EXERCISE BRIEF: Would you please return the lines of the entries below starting at the line that has "ι^⊥ x) · w_a(x)" and ending at the line that has "the weight is", both included, exactly as they are?

Collected data entries

import Summits.QuantumFields.YangMills.Theorems.F4SubCurvatureDoorGlobalReductionCertificate
import Summits.QuantumFields.YangMills.Theorems.F4SubCurvatureDoorMirrorAnalyticityRegistered
import Mathlib
import HarnessLib

/-!
# LINE g19-A «transverse slice» on crux ⟨stmt-QuantumFields-23035⟩ `F4SubCurvatureDoor.ShortRootRigidity`

D-0145 ideator seat `ym-idea-3` (generation 19), technique card «positivity / convexity».  A SECOND, mechanism-distinct
skeleton for the route crux `ShortRootRigidity` (equivalently its global form C3, tree certificate
`F4SubCurvatureDoorGlobalReduction.shortRootRigidity_iff_global`), next to the line of record
`Cruxes/RationalToGeneral/Lines/sextic_channel.lean` (finite harmonic type in `ℝ⁴`).

## The lever (new on this crux): POSITIVITY-PRESERVING TRANSVERSE SLICING, `ℝ⁴ → ℝ²`

Fix the 60° short-root plane `Π₀ = span(e₀, n₂)`, `n₂ = ½(1,1,1,1)`, with orthonormal frame `(e₀, m)`, `m = (0,1,1,1)/√3`,
and its orthogonal complement `Π₀^⊥ = {x₀ = 0, x₁+x₂+x₃ = 0}` with frame `b₁ = (0,1,−1,0)/√2`, `b₂ = (0,1,1,−2)/√6`.
For a kernel `K` of the C3 class and a Gaussian–cosine weight `w_a(x) = cos⟪a,x⟫·e^{−‖x‖²/2}` on `Π₀^⊥ ≅ ℝ²`
(`a ∈ ℝ²`; these weights are positive-definite and even, and their span separates even functions) put

  `slice K a (y) := ∫_{ℝ²} K(ι y + ι^⊥ x) · w_a(x) dx`,  `y ∈ ℝ² ≅ Π₀`.

(1) `SliceInClass` — every slice lies in the PLANAR CLASS `InPlanarClass`: continuous off `0`, bounded outside the unit disc,
    invariant under the hexagonal group `D₆ = ⟨σ_{e₀}, σ_{n₂}, −1⟩|_{Π₀}` (the two reflections fix `Π₀^⊥` pointwise, the weight is
    even), REFLECTION POSITIVE across `y₀ = 0` INSIDE THE PLANE (the cone of RP kernels is convex and closed: 4D reflection
    positivity tested on Gaussian-modulated transverse plane-wave families gives `∫ S(x) cos⟪a,x⟫ e^{−‖x‖²/2} dx ≥ 0` for
    `S(x) = Σ cᵢcⱼ K(θYᵢ − Yⱼ + ι^⊥x)`), and with the 2D sub-curvature budget `‖y‖⁶·k(y) → 0`
    (`∫ d²x (‖y‖²+‖x‖²)^{-4} = π/3 · ‖y‖^{-6}`).  Routine measure theory, size M–L.
(2) `PlanarRigidity` — THE HEART, a self-contained TWO-dimensional statement: every kernel of the planar class is `O(2)`-invariant
    off `0`.  It is the honest 2D shadow of C3: the first `D₆`-invariant anisotropic harmonic is `Re (y₀+iy₁)⁶`, whose natural
    strength `‖y‖^{-6}` is exactly what the 2D budget forbids (as `‖x‖^{-8}` forbids the `W(F₄)` sextic channel in 4D).
    WHY EASIER THAN C3: the Laplace–Fourier measure lives on `[0,∞) × ℝ¹` (one spatial momentum; the spectral threshold is a
    function of ONE variable), the function theory is that of separately-Stieltjes / Pick functions of TWO variables
    (Agler–McCarthy–Young, Luger–Nedić; the cross theorem in `ℂ²`, JarnickiPflug2011 Ch. 5), the `D₆`-harmonic channels are the
    single family `cos 6jφ` (no multiplicities: the T1″ tower combinatorics is one-parameter), and its finite-type / polynomial
    rungs are IN THE TREE (`HexagonPolynomialFinal`, `HexagonRealRootedO2.realRootedO2_or_zero`, hexagon normal form Defs).
(3) `SliceDensity` — if every slice is rotation invariant then the `y`-even part of `K` on `Π₀ ⊕ Π₀^⊥` is `SO(2)_{Π₀}`-invariant
    (Fourier uniqueness for even functions against the Gaussian–cosine family; `K` is even).  Size S–M.
(4) `OddModeRigidity` — even-part slice invariance for the one plane `Π₀` + the C3 hypotheses (`W(F₄)` moves `Π₀` to all sixteen
    60° planes; `K` is real-analytic off `0` by the tree theorem `stub_mirrorAnalyticity`) ⇒ full `O(4)`-invariance.  Its
    combinatorial core is the ODD-MODE RIGIDITY of `W(F₄)`-invariant spherical harmonics: for every degree `L ≥ 1`, no non-zero
    `h ∈ Harm_L(ℝ⁴)^{W(F₄)}` has all its even non-zero `SO(2)_{Π₀}`-Fourier modes vanishing (modes are automatically `≡ 0 mod 3`
    since the 120° rotation of `Π₀` lies in `W(F₄)`).  VERIFIED EXACTLY (rational arithmetic) for `L ≤ 18`
    (`dim Harm_L^{W(F₄)} = 1,1,2,1,1,2` at `L = 6,8,12,14,16,18`; kernel of `h ↦ L_{Π₀}(h + h∘P)` is `0` in every case;
    HOME l19/omr_check.py).  Size M–L (needs the harmonic expansion on `S³` and a proof for all `L`).

Composition (kernel-checked below): (1)+(2) ⇒ all slices rotation-invariant ⇒ (3) even-part slice invariance ⇒ (4) global
`O(4)`-invariance = C3 ⇒ `ShortRootRigidity` by the tree certificate `shortRootRigidity_of_global`.

bears_on: rung R2d (`BalabanLadder.ROT`) via `F4SubCurvatureDoor.closes`; crux ⟨23035⟩ (hence ⟨23125⟩ `RationalToGeneral`,
since ⟨23124⟩ is proved).  Cheapest falsifier: a degree `L` with a `W(F₄)`-invariant harmonic whose `Π₀`-modes are all odd
multiples of 3 (kills (4); exact linear algebra per degree), or a non-radial kernel in the 2D class (kills (2); 2D shell LP /
hexagon numerics).  Instrument row that would refute the key lemma (2): a `D₆`-symmetric, three-direction reflection-positive
planar two-point function with a NON-circular spectral threshold curve inside the `‖y‖^{-6}` budget.
HONEST LABEL: a skeleton; stubs (1)–(4) are OPEN here ((1),(3) routine, (4) checked through degree 18, (2) is the wall moved to
two dimensions); nothing about ⟨23035⟩, ⟨23125⟩, R2d or the Yang–Mills mass gap is proved by this file; no summit is proved by a line.
-/

noncomputable section

namespace Summit.QuantumFields.YangMills.Cruxes.ShortRootRigidity.TransverseSlice

open scoped Topology BigOperators
open Filter Set MeasureTheory
open Literature.MathematicalPhysics.QuantumLattice (timeReflection siteToE)
open Summit.QuantumFields.YangMills.Cruxes.OSLegsAtWeakCouplingC.Sketch (IsSignedPerm)
open Summit.QuantumFields.YangMills.Theorems.F4SubCurvatureDoorMirrorAnalyticityRegistered (E4 InClass)
open Summit.QuantumFields.YangMills.Theses.F4SubCurvatureDoor (ShortRootRigidity)

/-- The plane `ℝ²` (coordinates w.r.t. the frame `(e₀, m)` of `Π₀`, resp. `(b₁, b₂)` of `Π₀^⊥`). -/
abbrev E2 := EuclideanSpace ℝ (Fin 2)

/-- `ι : ℝ² → Π₀ ⊂ ℝ⁴`, `y ↦ y₀ e₀ + y₁ m`, `m = (0,1,1,1)/√3` (so `ι(1,0) = e₀` and `ι(½, √3/2) = ½(1,1,1,1) = n₂`, a short root
of `F₄` at 60° from `e₀`). [problem-side definition] -/
def planeEmb (y : E2) : E4 :=
  (WithLp.equiv 2 (Fin 4 → ℝ)).symm ![y 0, y 1 / Real.sqrt 3, y 1 / Real.sqrt 3, y 1 / Real.sqrt 3]

/-- `ι^⊥ : ℝ² → Π₀^⊥ ⊂ ℝ⁴`, `x ↦ x₀ b₁ + x₁ b₂`, `b₁ = (0,1,−1,0)/√2`, `b₂ = (0,1,1,−2)/√6`. [problem-side definition] -/
def perpEmb (x : E2) : E4 :=
  (WithLp.equiv 2 (Fin 4 → ℝ)).symm
    ![0, x 0 / Real.sqrt 2 + x 1 / Real.sqrt 6, -(x 0 / Real.sqrt 2) + x 1 / Real.sqrt 6, -(2 * x 1 / Real.sqrt 6)]

/-- The Gaussian–cosine weight `w_a(x) = cos⟪a,x⟫ e^{−‖x‖²/2}` on `Π₀^⊥ ≅ ℝ²` (positive-definite, even). [problem-side definition] -/
def weight (a x : E2) : ℝ := Real.cos (inner ℝ a x) * Real.exp (-(‖x‖ ^ 2 / 2))

/-- The TRANSVERSE SLICE of `K` along `Π₀` with weight `w_a`: `y ↦ ∫ K(ι y + ι^⊥ x) w_a(x) dx`. [problem-side definition] -/
def slice (K : E4 → ℝ) (a : E2) (y : E2) : ℝ := ∫ x : E2, K (planeEmb y + perpEmb x) * weight a x

/-- The hexagonal reflection of the plane: reflection in the line orthogonal to `n' = (½, √3/2)` (the image of `σ_{n₂}` under `ι`).
[problem-side definition] -/
def hexReflection (y : E2) : E2 :=
  (WithLp.equiv 2 (Fin 2 → ℝ)).symm ![y 0 / 2 - Real.sqrt 3 / 2 * y 1, -(Real.sqrt 3 / 2 * y 0) - y 1 / 2]

/-- THE PLANAR CLASS: `k : ℝ² → ℝ` continuous off `0`, bounded outside the unit disc, invariant under the hexagonal group
`D₆ = ⟨θ₂, σ_{n'}, −1⟩`, reflection positive across `y₀ = 0` inside the plane, with the 2D sub-curvature budget `‖y‖⁶ k → 0`.
[problem-side definition] -/
def InPlanarClass (k : E2 → ℝ) : Prop :=
  ContinuousOn k {y | y ≠ 0} ∧
  (∃ C : ℝ, ∀ y, 1 ≤ ‖y‖ → |k y| ≤ C) ∧
  (∀ y, k (timeReflection 2 y) = k y) ∧
  (∀ y, k (hexReflection y) = k y) ∧
  (∀ y, k (-y) = k y) ∧
  (∀ (m : ℕ) (y : Fin m → E2) (c : Fin m → ℝ), (∀ i, 0 < y i 0) →
      0 ≤ ∑ i, ∑ j, c i * c j * k (timeReflection 2 (y i) - y j)) ∧
  Tendsto (fun y : E2 => ‖y‖ ^ 6 * k y) (𝓝[≠] 0) (𝓝 0)

/-- Obligation (1) «SLICES ARE PLANAR KERNELS»: every transverse slice of a kernel of the C3 class lies in the planar class. -/
def SliceInClass : Prop :=
  ∀ K : E4 → ℝ, InClass K → ∀ a : E2, InPlanarClass (slice K a)

/-- Obligation (2) «PLANAR RIGIDITY» (the heart, two-dimensional): every kernel of the planar class is `O(2)`-invariant off `0`. -/
def PlanarRigidity : Prop :=
  ∀ k : E2 → ℝ, InPlanarClass k → ∀ (R : E2 ≃ₗᵢ[ℝ] E2) (y : E2), y ≠ 0 → k (R y) = k y

/-- Even-part slice invariance of `K` along `Π₀`: `y ↦ K(ι y + ι^⊥ x) + K(−ι y + ι^⊥ x)` is `O(2)_{Π₀}`-invariant for every
transverse `x`. [problem-side definition] -/
def EvenPartSliceInvariant (K : E4 → ℝ) : Prop :=
  ∀ (R : E2 ≃ₗᵢ[ℝ] E2) (y x : E2),
    K (planeEmb (R y) + perpEmb x) + K (-planeEmb (R y) + perpEmb x) =
      K (planeEmb y + perpEmb x) + K (-planeEmb y + perpEmb x)

/-- Obligation (3) «SLICE DENSITY»: rotation invariance of all Gaussian–cosine slices gives even-part slice invariance
(Fourier uniqueness for even functions; `K` is even). -/
def SliceDensity : Prop :=
  ∀ K : E4 → ℝ, InClass K →
    (∀ (a : E2) (R : E2 ≃ₗᵢ[ℝ] E2) (y : E2), y ≠ 0 → slice K a (R y) = slice K a y) →
    EvenPartSliceInvariant K

/-- Obligation (4) «ODD-MODE RIGIDITY»: even-part slice invariance along the one plane `Π₀`, together with the C3 hypotheses
(`W(F₄)`-invariance moves `Π₀` to all sixteen 60° planes; analyticity off `0` is the tree theorem `stub_mirrorAnalyticity`),
forces full `O(4)`-invariance.  Core: no non-zero `W(F₄)`-invariant spherical harmonic of degree `L ≥ 1` has all even non-zero
`SO(2)_{Π₀}`-modes vanishing (checked exactly for `L ≤ 18`). -/
def OddModeRigidity : Prop :=
  ∀ K : E4 → ℝ, InClass K → EvenPartSliceInvariant K → ∀ (R : E4 ≃ₗᵢ[ℝ] E4) (x : E4), K (R x) = K x

/-- Registered stub (1). -/
theorem stub_sliceInClass : SliceInClass := by
  sorry

/-- Registered stub (2) — the heart (2D). -/
theorem stub_planarRigidity : PlanarRigidity := by
  sorry

/-- Registered stub (3). -/
theorem stub_sliceDensity : SliceDensity := by
  sorry

/-- Registered stub (4). -/
theorem stub_oddModeRigidity : OddModeRigidity := by
  sorry

/-- Composition, global form: the four obligations give C3 for every kernel of the class (bundled). [problem-side composition] -/
theorem global_of_obligations (h1 : SliceInClass) (h2 : PlanarRigidity) (h3 : SliceDensity) (h4 : OddModeRigidity) :
    ∀ K : E4 → ℝ, InClass K → ∀ (R : E4 ≃ₗᵢ[ℝ] E4) (x : E4), K (R x) = K x :=
  fun K hK => h4 K hK (h3 K hK (fun a R y hy => h2 (slice K a) (h1 K hK a) R y hy))

/-- **Composition (kernel-checked): the four registered stubs imply the route crux `ShortRootRigidity` BY NAME**, through the
tree certificate `F4SubCurvatureDoorGlobalReduction.shortRootRigidity_of_global` (C3 ⇒ ⟨23035⟩).  The only theorem of this file
concluding the crux; its hypotheses are exactly the four `stub_*` (via `global_of_obligations`). [problem-side composition] -/
theorem ShortRootRigidity_of_slices : ShortRootRigidity :=
  Summit.QuantumFields.YangMills.Theorems.F4SubCurvatureDoorGlobalReduction.shortRootRigidity_of_global
    (fun K hK hbd hB hRP hbud hlat =>
      global_of_obligations stub_sliceInClass stub_planarRigidity stub_sliceDensity stub_oddModeRigidity
        K ⟨hK, hbd, hB, hRP, hbud, hlat⟩)

end Summit.QuantumFields.YangMills.Cruxes.ShortRootRigidity.TransverseSlice

end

RESULT OF THE TASK:
  `slice K a (y) := ∫_{ℝ²} K(ι y + ι^⊥ x) · w_a(x) dx`,  `y ∈ ℝ² ≅ Π₀`.

(1) `SliceInClass` — every slice lies in the PLANAR CLASS `InPlanarClass`: continuous off `0`, bounded outside the unit disc,
    invariant under the hexagonal group `D₆ = ⟨σ_{e₀}, σ_{n₂}, −1⟩|_{Π₀}` (the two reflections fix `Π₀^⊥` pointwise, the weight is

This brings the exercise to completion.